_ABOUT THIS TASK_
Your task is to reproduce exactly the lines that run from the beginning of the data through the line where "category of totally" appears.

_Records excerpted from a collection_
===

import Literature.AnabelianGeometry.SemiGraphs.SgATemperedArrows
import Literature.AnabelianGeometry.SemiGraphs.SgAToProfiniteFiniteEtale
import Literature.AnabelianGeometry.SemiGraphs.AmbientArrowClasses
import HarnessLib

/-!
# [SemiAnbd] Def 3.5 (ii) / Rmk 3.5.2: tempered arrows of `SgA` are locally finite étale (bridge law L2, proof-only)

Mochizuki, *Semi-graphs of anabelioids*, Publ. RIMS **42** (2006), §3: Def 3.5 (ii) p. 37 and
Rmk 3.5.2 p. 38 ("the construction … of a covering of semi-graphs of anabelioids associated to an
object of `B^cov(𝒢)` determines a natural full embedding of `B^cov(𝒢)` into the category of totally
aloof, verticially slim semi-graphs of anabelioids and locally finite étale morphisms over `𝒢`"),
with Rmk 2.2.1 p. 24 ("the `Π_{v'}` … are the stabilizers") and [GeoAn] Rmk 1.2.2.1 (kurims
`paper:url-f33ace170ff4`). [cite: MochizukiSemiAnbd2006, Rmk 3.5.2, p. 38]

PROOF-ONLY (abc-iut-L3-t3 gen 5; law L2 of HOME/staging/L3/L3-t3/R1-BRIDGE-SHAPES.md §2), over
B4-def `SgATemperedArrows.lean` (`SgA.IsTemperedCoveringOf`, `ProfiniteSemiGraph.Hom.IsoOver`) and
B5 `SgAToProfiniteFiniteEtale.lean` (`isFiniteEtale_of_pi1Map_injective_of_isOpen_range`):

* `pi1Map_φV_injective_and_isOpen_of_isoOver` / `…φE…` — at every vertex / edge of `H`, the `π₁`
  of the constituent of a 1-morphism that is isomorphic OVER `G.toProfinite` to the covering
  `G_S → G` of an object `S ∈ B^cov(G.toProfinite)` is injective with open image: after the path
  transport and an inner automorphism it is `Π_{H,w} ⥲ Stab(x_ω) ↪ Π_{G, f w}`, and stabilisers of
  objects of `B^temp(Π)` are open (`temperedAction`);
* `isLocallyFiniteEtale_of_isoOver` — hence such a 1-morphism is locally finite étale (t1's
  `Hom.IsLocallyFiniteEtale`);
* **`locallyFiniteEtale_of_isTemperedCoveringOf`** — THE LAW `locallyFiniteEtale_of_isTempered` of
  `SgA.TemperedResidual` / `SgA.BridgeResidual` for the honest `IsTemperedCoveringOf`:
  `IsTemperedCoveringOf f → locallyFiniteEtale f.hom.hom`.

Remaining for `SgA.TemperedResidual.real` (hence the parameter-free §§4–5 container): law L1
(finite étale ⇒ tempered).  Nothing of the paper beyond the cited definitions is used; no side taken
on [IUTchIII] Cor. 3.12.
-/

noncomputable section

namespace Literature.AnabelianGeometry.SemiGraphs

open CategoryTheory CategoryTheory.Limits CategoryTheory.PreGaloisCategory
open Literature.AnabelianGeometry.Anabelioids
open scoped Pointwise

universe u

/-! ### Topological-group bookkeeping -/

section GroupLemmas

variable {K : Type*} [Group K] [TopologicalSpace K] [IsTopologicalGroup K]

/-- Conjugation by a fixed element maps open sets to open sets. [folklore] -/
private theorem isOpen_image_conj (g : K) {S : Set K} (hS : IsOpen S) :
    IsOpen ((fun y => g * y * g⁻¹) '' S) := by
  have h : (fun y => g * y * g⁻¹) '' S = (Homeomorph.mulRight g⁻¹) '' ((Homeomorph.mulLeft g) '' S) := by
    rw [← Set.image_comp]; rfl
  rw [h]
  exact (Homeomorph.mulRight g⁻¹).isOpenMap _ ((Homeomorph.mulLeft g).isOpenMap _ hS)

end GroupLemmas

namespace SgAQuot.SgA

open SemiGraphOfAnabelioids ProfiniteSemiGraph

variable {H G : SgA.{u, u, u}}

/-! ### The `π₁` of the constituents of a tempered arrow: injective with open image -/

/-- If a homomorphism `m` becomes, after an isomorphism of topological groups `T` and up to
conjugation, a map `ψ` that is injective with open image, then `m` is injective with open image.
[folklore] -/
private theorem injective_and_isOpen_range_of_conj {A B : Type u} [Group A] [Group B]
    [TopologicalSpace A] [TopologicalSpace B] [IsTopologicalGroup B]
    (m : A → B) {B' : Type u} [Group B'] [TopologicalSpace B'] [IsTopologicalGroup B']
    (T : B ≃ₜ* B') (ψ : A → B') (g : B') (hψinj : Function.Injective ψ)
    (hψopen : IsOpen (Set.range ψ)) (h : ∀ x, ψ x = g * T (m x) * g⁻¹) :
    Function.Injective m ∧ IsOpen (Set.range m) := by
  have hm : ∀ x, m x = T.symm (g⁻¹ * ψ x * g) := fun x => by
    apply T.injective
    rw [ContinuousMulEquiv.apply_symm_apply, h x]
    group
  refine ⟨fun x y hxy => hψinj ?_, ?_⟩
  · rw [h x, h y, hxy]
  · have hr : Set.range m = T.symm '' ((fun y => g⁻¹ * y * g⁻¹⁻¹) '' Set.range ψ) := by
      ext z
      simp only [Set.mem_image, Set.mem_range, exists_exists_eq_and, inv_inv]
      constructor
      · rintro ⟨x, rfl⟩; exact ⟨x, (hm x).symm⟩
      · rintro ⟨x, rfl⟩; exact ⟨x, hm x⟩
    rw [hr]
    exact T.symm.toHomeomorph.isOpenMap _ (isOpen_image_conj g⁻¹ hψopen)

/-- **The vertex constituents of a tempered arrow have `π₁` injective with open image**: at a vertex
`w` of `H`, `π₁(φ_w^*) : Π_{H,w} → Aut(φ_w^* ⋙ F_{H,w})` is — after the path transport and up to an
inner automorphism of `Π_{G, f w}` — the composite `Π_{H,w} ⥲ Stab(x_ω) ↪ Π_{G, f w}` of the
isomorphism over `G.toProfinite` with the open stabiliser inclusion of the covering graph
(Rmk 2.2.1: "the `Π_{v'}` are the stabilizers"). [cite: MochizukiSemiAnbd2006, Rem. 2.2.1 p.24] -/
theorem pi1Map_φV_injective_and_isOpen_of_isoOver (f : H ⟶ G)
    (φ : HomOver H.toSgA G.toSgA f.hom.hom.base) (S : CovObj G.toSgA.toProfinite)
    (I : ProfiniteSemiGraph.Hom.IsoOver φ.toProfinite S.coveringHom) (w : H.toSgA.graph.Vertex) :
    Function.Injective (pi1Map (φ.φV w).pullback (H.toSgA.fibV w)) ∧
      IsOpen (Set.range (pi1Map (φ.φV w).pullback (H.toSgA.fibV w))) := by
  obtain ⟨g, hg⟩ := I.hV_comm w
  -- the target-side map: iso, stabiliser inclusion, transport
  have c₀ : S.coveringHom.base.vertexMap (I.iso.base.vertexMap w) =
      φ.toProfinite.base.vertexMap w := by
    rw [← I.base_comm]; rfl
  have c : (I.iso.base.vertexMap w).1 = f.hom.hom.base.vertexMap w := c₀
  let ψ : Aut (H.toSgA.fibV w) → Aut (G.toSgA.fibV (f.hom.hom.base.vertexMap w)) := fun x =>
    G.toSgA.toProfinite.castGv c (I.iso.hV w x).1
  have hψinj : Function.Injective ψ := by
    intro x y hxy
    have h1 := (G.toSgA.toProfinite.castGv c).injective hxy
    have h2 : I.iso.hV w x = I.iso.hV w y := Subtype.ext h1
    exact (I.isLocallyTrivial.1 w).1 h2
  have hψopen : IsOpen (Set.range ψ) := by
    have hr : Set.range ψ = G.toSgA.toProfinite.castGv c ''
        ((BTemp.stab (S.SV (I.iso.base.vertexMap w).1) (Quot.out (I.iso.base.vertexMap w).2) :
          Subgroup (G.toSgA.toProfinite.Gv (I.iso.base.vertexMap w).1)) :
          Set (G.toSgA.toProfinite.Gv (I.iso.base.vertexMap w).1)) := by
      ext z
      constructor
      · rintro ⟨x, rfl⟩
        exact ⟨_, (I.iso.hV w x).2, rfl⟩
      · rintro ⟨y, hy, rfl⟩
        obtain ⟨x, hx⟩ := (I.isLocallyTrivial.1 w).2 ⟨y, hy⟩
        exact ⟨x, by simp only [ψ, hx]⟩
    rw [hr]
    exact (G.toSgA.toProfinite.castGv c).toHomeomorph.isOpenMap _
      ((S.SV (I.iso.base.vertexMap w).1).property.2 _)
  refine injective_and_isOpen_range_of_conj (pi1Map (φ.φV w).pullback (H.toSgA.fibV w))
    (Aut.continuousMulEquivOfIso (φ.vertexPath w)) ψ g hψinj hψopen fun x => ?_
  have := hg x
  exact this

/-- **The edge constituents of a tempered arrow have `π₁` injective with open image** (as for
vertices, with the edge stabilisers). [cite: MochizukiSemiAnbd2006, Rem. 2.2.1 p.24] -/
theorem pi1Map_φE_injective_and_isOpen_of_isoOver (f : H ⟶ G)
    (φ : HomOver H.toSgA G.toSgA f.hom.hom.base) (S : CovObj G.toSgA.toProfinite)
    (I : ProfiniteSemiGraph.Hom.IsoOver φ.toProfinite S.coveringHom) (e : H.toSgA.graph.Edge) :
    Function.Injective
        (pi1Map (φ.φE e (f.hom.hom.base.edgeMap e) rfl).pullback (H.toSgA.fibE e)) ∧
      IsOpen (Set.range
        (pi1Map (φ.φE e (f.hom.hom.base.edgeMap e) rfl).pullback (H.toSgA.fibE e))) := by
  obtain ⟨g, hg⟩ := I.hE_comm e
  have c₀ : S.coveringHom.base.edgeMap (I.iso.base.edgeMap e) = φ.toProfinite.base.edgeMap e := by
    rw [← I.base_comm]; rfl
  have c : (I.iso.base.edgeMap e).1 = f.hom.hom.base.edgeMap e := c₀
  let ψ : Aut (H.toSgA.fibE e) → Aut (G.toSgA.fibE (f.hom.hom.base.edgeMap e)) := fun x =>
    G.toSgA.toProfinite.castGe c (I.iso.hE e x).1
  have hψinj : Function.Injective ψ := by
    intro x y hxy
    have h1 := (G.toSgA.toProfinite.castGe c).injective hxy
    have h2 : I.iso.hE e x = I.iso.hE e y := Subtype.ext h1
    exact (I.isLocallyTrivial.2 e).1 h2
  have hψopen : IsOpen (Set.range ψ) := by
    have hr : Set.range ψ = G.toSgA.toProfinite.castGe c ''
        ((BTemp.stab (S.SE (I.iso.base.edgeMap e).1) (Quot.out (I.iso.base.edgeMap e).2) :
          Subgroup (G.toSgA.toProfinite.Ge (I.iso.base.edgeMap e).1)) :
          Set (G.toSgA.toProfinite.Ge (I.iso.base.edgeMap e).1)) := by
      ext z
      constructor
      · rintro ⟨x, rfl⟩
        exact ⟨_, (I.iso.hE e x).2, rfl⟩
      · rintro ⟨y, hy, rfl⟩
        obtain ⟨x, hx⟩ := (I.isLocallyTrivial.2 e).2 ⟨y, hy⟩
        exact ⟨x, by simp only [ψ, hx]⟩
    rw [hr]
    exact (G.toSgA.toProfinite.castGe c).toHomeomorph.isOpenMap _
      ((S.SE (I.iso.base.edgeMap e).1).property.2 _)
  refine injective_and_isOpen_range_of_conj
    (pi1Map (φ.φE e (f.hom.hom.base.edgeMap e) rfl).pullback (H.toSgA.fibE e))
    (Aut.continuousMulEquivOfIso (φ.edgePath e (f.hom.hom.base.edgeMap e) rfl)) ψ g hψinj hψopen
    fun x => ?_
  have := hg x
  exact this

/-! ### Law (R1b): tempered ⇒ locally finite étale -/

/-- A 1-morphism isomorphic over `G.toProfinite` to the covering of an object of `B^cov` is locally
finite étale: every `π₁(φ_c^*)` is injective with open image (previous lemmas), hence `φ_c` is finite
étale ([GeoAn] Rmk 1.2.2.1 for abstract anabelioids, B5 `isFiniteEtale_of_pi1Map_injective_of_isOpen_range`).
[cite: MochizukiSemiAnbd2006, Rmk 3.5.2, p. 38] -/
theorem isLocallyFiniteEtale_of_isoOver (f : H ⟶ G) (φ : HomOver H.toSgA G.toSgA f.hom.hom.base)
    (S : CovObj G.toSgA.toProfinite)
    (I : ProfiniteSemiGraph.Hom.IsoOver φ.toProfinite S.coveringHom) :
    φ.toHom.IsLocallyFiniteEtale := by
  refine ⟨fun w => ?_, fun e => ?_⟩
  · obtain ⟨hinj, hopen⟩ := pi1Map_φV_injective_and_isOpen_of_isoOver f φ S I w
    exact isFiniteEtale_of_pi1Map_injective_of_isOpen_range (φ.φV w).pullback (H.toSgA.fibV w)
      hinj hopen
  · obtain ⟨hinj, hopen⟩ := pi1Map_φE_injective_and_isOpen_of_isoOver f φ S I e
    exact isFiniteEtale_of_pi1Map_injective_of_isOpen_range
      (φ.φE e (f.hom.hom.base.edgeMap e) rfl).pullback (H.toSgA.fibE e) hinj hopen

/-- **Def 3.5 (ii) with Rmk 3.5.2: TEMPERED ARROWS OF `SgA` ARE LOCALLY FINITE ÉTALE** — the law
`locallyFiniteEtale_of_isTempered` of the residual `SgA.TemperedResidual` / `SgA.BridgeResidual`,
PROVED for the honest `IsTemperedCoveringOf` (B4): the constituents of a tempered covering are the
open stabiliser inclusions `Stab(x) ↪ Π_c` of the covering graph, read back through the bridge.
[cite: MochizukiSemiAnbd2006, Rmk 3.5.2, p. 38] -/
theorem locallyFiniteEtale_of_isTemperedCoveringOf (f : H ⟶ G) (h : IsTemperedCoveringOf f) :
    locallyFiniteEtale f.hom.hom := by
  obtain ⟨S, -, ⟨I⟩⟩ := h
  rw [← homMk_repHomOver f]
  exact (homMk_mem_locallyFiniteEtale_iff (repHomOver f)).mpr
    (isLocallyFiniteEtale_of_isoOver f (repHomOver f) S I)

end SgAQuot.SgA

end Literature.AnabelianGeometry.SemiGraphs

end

===

_WRITTEN RESPONSE_
import Literature.AnabelianGeometry.SemiGraphs.SgATemperedArrows
import Literature.AnabelianGeometry.SemiGraphs.SgAToProfiniteFiniteEtale
import Literature.AnabelianGeometry.SemiGraphs.AmbientArrowClasses
import HarnessLib

/-!
# [SemiAnbd] Def 3.5 (ii) / Rmk 3.5.2: tempered arrows of `SgA` are locally finite étale (bridge law L2, proof-only)

Mochizuki, *Semi-graphs of anabelioids*, Publ. RIMS **42** (2006), §3: Def 3.5 (ii) p. 37 and
Rmk 3.5.2 p. 38 ("the construction … of a covering of semi-graphs of anabelioids associated to an
object of `B^cov(𝒢)` determines a natural full embedding of `B^cov(𝒢)` into the category of totally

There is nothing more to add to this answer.